[Extracted records]
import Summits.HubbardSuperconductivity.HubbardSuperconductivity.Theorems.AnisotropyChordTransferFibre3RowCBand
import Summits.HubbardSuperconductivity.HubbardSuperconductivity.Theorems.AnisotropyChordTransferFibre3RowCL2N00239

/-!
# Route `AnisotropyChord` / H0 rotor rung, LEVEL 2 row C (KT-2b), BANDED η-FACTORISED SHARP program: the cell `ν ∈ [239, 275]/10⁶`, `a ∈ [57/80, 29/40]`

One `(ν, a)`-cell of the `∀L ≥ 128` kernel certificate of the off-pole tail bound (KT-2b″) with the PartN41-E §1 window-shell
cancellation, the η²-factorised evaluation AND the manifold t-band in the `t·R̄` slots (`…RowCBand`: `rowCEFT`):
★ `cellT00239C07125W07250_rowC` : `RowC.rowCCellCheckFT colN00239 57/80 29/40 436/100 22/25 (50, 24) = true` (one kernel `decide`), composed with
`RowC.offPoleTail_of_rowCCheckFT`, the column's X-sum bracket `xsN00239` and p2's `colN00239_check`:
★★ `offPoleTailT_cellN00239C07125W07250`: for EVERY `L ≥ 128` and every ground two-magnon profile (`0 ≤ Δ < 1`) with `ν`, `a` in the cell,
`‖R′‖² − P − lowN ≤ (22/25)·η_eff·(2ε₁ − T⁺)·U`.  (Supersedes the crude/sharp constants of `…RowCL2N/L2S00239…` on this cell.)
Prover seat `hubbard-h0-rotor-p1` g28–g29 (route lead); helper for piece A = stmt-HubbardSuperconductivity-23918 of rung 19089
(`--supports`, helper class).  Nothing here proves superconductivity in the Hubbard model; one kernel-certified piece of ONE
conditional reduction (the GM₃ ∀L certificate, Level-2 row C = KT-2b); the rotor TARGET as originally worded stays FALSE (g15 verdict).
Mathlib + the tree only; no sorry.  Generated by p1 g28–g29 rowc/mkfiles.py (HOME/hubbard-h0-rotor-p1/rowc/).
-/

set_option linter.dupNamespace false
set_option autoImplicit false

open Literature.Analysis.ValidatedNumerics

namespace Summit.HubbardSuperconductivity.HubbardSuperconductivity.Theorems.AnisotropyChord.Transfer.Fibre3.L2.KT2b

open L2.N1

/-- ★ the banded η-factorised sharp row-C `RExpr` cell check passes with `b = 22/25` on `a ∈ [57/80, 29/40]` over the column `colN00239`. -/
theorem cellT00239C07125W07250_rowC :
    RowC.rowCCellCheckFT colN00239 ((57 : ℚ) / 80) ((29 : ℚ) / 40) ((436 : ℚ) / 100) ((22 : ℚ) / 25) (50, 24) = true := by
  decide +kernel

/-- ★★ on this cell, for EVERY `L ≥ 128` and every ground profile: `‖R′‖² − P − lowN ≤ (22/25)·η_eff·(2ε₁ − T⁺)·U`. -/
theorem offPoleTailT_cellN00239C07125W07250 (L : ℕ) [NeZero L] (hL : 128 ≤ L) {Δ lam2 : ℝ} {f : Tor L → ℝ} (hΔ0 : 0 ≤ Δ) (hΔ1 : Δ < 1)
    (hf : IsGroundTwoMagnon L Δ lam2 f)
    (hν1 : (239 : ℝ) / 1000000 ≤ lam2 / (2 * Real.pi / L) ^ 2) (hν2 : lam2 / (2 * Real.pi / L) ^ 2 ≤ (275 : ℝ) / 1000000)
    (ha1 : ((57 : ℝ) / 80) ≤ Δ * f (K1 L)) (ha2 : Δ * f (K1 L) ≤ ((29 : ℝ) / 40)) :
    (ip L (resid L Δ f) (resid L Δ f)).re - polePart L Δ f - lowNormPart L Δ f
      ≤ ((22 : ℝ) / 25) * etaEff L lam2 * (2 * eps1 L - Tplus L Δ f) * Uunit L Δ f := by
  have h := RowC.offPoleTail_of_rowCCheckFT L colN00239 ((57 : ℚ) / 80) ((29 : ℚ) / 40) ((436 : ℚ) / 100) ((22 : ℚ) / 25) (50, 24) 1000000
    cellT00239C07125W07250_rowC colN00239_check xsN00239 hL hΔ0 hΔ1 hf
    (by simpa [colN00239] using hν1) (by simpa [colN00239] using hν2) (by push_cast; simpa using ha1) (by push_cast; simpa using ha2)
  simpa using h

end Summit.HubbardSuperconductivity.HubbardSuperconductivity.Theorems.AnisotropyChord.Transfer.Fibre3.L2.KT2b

---

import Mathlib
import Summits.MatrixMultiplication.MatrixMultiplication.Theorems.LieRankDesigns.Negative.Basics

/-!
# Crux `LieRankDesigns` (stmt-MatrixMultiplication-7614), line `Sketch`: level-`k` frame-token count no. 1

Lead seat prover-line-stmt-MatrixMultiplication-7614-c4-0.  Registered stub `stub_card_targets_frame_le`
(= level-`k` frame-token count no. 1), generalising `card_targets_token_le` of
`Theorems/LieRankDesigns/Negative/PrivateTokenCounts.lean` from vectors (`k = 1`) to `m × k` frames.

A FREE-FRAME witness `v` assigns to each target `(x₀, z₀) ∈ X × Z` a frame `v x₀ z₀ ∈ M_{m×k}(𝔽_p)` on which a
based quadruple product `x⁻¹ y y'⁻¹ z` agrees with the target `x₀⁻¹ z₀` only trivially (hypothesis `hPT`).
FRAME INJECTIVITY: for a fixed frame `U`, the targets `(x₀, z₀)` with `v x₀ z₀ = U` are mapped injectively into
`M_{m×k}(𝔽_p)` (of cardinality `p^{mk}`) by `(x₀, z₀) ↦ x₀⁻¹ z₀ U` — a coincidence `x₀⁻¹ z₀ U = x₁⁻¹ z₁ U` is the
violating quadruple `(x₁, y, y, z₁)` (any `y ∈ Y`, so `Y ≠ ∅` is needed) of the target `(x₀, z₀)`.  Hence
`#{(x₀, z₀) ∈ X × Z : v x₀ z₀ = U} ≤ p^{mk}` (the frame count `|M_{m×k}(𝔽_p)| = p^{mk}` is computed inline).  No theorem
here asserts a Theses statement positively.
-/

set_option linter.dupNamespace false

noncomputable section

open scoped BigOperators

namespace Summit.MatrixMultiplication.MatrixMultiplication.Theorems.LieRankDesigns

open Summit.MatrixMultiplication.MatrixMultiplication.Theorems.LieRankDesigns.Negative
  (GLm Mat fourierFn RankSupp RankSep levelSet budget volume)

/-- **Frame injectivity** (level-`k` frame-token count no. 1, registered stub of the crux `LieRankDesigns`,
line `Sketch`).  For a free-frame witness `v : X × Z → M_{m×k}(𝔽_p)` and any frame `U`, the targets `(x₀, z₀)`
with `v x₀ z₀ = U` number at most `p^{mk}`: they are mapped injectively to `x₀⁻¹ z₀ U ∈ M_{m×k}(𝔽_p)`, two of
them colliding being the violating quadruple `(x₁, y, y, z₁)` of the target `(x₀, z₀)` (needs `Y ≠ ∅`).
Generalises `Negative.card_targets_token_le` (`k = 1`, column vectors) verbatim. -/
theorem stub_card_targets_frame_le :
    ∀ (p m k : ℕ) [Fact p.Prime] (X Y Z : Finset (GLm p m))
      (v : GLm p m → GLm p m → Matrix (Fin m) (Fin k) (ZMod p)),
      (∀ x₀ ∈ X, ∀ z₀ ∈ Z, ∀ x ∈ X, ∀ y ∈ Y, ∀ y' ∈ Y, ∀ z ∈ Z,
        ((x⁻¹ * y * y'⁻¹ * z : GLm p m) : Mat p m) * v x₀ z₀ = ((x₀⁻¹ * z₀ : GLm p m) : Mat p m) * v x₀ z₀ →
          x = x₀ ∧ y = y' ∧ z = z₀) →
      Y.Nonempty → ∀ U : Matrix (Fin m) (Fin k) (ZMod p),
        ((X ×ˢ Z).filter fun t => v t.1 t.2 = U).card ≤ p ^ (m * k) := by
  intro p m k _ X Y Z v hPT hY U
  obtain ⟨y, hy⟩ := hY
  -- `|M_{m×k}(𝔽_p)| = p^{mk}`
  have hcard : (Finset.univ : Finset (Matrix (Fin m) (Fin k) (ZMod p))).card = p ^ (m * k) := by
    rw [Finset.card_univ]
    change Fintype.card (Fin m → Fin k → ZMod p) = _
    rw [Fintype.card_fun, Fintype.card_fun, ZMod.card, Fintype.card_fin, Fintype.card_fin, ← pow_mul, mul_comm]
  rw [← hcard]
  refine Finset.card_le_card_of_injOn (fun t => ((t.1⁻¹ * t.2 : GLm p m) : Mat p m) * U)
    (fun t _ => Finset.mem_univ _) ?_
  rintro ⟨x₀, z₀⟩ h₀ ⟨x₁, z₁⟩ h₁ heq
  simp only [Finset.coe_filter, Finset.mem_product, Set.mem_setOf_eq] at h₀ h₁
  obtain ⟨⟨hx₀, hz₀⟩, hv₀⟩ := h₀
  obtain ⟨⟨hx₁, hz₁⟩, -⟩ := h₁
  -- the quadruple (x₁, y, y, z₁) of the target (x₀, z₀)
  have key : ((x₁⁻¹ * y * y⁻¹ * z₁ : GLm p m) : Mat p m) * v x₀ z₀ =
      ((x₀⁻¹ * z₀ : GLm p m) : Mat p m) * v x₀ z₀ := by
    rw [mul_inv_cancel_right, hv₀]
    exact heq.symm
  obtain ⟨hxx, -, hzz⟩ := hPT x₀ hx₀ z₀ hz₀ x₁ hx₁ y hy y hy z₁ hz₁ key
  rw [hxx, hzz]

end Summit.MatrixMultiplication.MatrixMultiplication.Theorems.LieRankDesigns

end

REQUIRED ACTION: From the records above, pull out each line that has "stmt".

WRITTEN RESPONSE:
Prover seat `hubbard-h0-rotor-p1` g28–g29 (route lead); helper for piece A = stmt-HubbardSuperconductivity-23918 of rung 19089
# Crux `LieRankDesigns` (stmt-MatrixMultiplication-7614), line `Sketch`: level-`k` frame-token count no. 1
Lead seat prover-line-stmt-MatrixMultiplication-7614-c4-0.  Registered stub `stub_card_targets_frame_le`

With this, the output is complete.